Cleanup evaluation checkpoints.

If iteration is provided, cleans up checkpoints for that iteration only. If iteration is None, cleans up ALL evaluation checkpoints in the output path, optionally excluding one specific iteration.

Source code in optimus_dl/recipe/train/mixins/managers/evaluation_manager.py
def cleanup_all_eval_checkpoints(
    self, iteration: int | None = None, exclude_iteration: int | None = None
) -> None:
    """Cleanup evaluation checkpoints.

    If iteration is provided, cleans up checkpoints for that iteration only.
    If iteration is None, cleans up ALL evaluation checkpoints in the output path,
    optionally excluding one specific iteration.
    """
    if self.eval_checkpoint_manager is not None:
        self.eval_checkpoint_manager.cleanup(
            iteration=iteration, exclude_iteration=exclude_iteration
        )
    else:
        logger.debug(
            "No evaluation checkpoint manager initialized, skipping cleanup."
        )

forward_context(device)

Context manager for evaluation forward pass.

Can be used to set up any necessary context (e.g., mixed precision) for the forward pass during evaluation.

Returns:

Type Description

A context manager (e.g., from contextlib) that sets up the desired context.

Source code in optimus_dl/recipe/train/mixins/managers/evaluation_manager.py
@contextlib.contextmanager
def forward_context(self, device: torch.device):
    """Context manager for evaluation forward pass.
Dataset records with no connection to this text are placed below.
import Literature.NumberTheory.EllipticCurves.PAdicHeightsProofs
import HarnessLib

/-!
# `WeierstrassCurve.HasSplitMultiplicativeReductionAtPrime` is a predicate, not a fact

`WeierstrassCurve.HasSplitMultiplicativeReductionAtPrime W p`
(`Literature.NumberTheory.EllipticCurves.PAdicHeights`) is a *definition*: the reduction type
"split multiplicative at the rational prime `p`" of a Weierstrass curve `W / ℚ`, i.e. Mathlib's
`WeierstrassCurve.HasSplitMultiplicativeReduction ℤ_[p]` of the `ℤ_p`-minimal model of `W / ℚ_p`
(Silverman, *AEC* VII.5, Definition and Prop. VII.5.1(b): a minimal equation has multiplicative
reduction iff `v(Δ) > 0` and `v(c₄) = 0`, *split* iff the tangent slopes at the node lie in the
residue field). It is the companion of `HasGoodReductionAtPrime` /
`HasMultiplicativeReductionAtPrime` (`Literature.NumberTheory.EllipticCurves.Tamagawa`) and is
consumed as a hypothesis (`TateParameterData.split`, `nonempty_tateParameterData_iff`,
`QuadraticTwistPadicReduction`).

In particular it is **not** a named fact to be discharged: a declaration
`HasSplitMultiplicativeReductionAtPrime_holds : HasSplitMultiplicativeReductionAtPrime` is ill-typed,
and the universal closure `∀ W p, W.HasSplitMultiplicativeReductionAtPrime p` is false. This file
records that, sorry-free:

* `WeierstrassCurve.hasSplitMultiplicativeReductionAtPrime_iff` — definitional unfolding;
* `WeierstrassCurve.HasSplitMultiplicativeReductionAtPrime.one_lt_norm_j` — split multiplicative
  reduction at `p` forces `‖j(E)‖_p > 1` (AEC VII.5.1(b); via the tree lemma
  `WeierstrassCurve.one_lt_norm_j_of_hasMultiplicativeReductionAtPrime`);
* `WeierstrassCurve.not_hasSplitMultiplicativeReductionAtPrime_of_norm_j_le_one` — contrapositive:
  `p`-integral `j` excludes split multiplicative reduction at `p` (cf. AEC VII.5.5);
* `Literature.NumberTheory.EllipticCurves.not_forall_hasSplitMultiplicativeReductionAtPrime` —
  the refutation of the universal closure, witnessed by `y² = x³ + 1` (`j = 0`) at `p = 2`.

## References

* [SilvermanAEC2009] J. H. Silverman, *The Arithmetic of Elliptic Curves*, 2nd ed., GTM 106,
  Springer 2009, VII.5: Definition (good / multiplicative / additive; split), Prop. VII.5.1(b),
  Prop. VII.5.5 (p. 174–175 of the held text).
-/

noncomputable section

open scoped Classical

namespace WeierstrassCurve

variable {W : WeierstrassCurve ℚ} {p : ℕ} [Fact p.Prime]

variable (W p) in
/-- Unfolding of the definition: `W` has split multiplicative reduction at `p` iff the
`ℤ_p`-minimal model of `W / ℚ_p` has split multiplicative reduction in Mathlib's sense
(Silverman, *AEC* VII.5, Definition). Deliberate dot-notation extension of Mathlib's
`WeierstrassCurve` namespace, like the definition itself. [folklore] -/
theorem hasSplitMultiplicativeReductionAtPrime_iff :
    W.HasSplitMultiplicativeReductionAtPrime p ↔
      ((W.baseChange ℚ_[p]).minimal ℤ_[p]).HasSplitMultiplicativeReduction ℤ_[p] :=
  Iff.rfl

/-- Split multiplicative reduction at `p` forces `‖j(E)‖_p > 1`: the minimal model has
`v(Δ) > 0`, `v(c₄) = 0`, so `v(j) = 3 v(c₄) - v(Δ) < 0` (Silverman, *AEC* Prop. VII.5.1(b); the
multiplicative case is `WeierstrassCurve.one_lt_norm_j_of_hasMultiplicativeReductionAtPrime`).
[cite: SilvermanAEC2009, Prop. VII.5.1(b)] -/
theorem HasSplitMultiplicativeReductionAtPrime.one_lt_norm_j [W.IsElliptic]
    (h : W.HasSplitMultiplicativeReductionAtPrime p) : 1 < ‖(W.j : ℚ_[p])‖ :=
  one_lt_norm_j_of_hasMultiplicativeReductionAtPrime h.hasMultiplicativeReductionAtPrime

/-- An elliptic curve `E / ℚ` whose `j`-invariant is `p`-integral (`‖j(E)‖_p ≤ 1`) does not have
split multiplicative reduction at `p` (contrapositive of
`HasSplitMultiplicativeReductionAtPrime.one_lt_norm_j`; cf. Silverman, *AEC* Prop. VII.5.5:
integral `j` ⇔ potential good reduction). [cite: SilvermanAEC2009, Prop. VII.5.1(b)] -/
theorem not_hasSplitMultiplicativeReductionAtPrime_of_norm_j_le_one [W.IsElliptic]
    (hj : ‖(W.j : ℚ_[p])‖ ≤ 1) : ¬ W.HasSplitMultiplicativeReductionAtPrime p :=
  fun h ↦ (not_le.mpr h.one_lt_norm_j) hj

end WeierstrassCurve

namespace Literature.NumberTheory.EllipticCurves

/-- The predicate `WeierstrassCurve.HasSplitMultiplicativeReductionAtPrime` is **not** universally
true, so it is a definition and not a dischargeable fact: the elliptic curve `y² = x³ + 1`
(`⟨0, 0, 0, 0, 1⟩`, `Δ = -432`, `c₄ = 0`, `j = 0`) has `‖j‖₂ = 0 ≤ 1`, hence no split
multiplicative reduction at `p = 2` (indeed at no prime), by
`WeierstrassCurve.not_hasSplitMultiplicativeReductionAtPrime_of_norm_j_le_one`. [folklore] -/
theorem not_forall_hasSplitMultiplicativeReductionAtPrime :
    ¬ ∀ (W : WeierstrassCurve ℚ) (p : ℕ) [Fact p.Prime],
      W.HasSplitMultiplicativeReductionAtPrime p := by
  intro h
  set W : WeierstrassCurve ℚ := ⟨0, 0, 0, 0, 1⟩ with hW
  haveI : W.IsElliptic := ⟨by
    rw [isUnit_iff_ne_zero]
    norm_num [hW, WeierstrassCurve.Δ, WeierstrassCurve.b₂, WeierstrassCurve.b₄,
      WeierstrassCurve.b₆, WeierstrassCurve.b₈]⟩
  have hc₄ : W.c₄ = 0 := by
    norm_num [hW, WeierstrassCurve.c₄, WeierstrassCurve.b₂, WeierstrassCurve.b₄]
  have hj : W.j = 0 := W.j_eq_zero hc₄
  exact WeierstrassCurve.not_hasSplitMultiplicativeReductionAtPrime_of_norm_j_le_one (p := 2)
    (by simp [hj]) (h W 2)

end Literature.NumberTheory.EllipticCurves

end
import Summits.Ventures.PackingBounds.ThreePointCert.T15d11AggF1
import Summits.Ventures.PackingBounds.ThreePointCert.CheckDim3

/-!
# Tammes θ(15) ≤ arccos(717/1250) = 54.9984° (A(3, 0.5736) ≤ 14): kernel validation of the blocks of (i') and of the `FI` expansion (part 1)

Framing: lottery ticket; floor = certified bounds/negative ranges. Venture `PackingBounds` (cell
`pub-packcert`), three-point SDP family. Integer data of a feasible point of the Bachoc–Vallentin
semidefinite program (n = 3, s = 717/1250, degree d = 11, Bachoc–Vallentin
multiplier set = cell mode sym2), derived by `cert2lean_s2.py` (sdp gen 5 fork of cert2lean_lp.py) from the exact rational certificate
`sdp-n3-d11-s717-1250-sym2f-lpclient-v1.json` of the cell (exact verifier #1 + verifier #2 of the other seat), in the units of the kernel
checker `ThreePointCert.Check` + `CheckSym2` (soundness `card_le_of_cert3S2`); Gram factors offset-encoded for the
Kronecker-packed chunk validation `ThreePointCert.CheckKron` (emitter `emitleanS2.py` = lp gen 3 emitleanK.py). Generated file: plain
lists of integers / monomials.
-/

namespace Summit.Ventures.PackingBounds.ThreePointCert.T15d11

open Literature.Geometry.DiscreteGeometry Literature.Geometry.DiscreteGeometry.PolyCert PolyCert.SPoly

set_option maxRecDepth 100000 in
set_option maxHeartbeats 0 in
/-- Block `Q0`: rows from 0 (T15d11.gQ0K.z.length rows) of `zᵀ(LLᵀ)z` added to `[]` give `eQ0` (kernel, Kronecker-packed chunk check). -/
theorem okQ0_1 : chunkOKK T15d11.gQ0K 0 T15d11.gQ0K.z.length [] T15d11.eQ0 = true := by
  decide +kernel

end Summit.Ventures.PackingBounds.ThreePointCert.T15d11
    Can be used to set up any necessary context (e.g., mixed precision) for the
    forward pass during evaluation.

    Returns:
        A context manager (e.g., from contextlib) that sets up the desired context.
    """
    if self.cfg.amp.enabled:
        amp_cfg = self.cfg.amp
        dtype = str_to_dtype(amp_cfg.dtype)
        amp_ctx = torch.autocast(device.type, dtype=dtype, enabled=amp_cfg.enabled)
        with amp_ctx:
            yield
    else:
        yield

run_evaluation(model, criterion, eval_data_dict, device, max_iterations=None, collective=None, all_metrics_configs=None, metrics_prefix='eval', show_progress=False, iteration=None)

Execute the evaluation loop for all provided datasets.

Sets the model to eval mode, disables gradients, and runs the forward pass for each batch. Metrics are aggregated globally.

Parameters:

Name Type Description Default
model BaseModel

Model to evaluate.

required
criterion BaseCriterion

Loss function.

required
eval_data_dict dict[str, EvalDataPipeline]

Dictionary of {name: dataloader/DataPipeline}.

required
max_iterations int | None

Limit on number of batches.

None
collective Collective | None

Distributed collective.

None
all_metrics_configs dict[str, list[dict]] | None

Root metrics configuration mapping dataset names to configs.

None
metrics_prefix str

Prefix for metric groups (e.g., "eval" or "metrics").

'eval'
show_progress bool

Whether to show a progress bar.

False
iteration int | None

Current training iteration, used for naming checkpoints.

None

Returns:

Type Description

Nested dictionary of results: {dataset_name: {metric_name: value}}.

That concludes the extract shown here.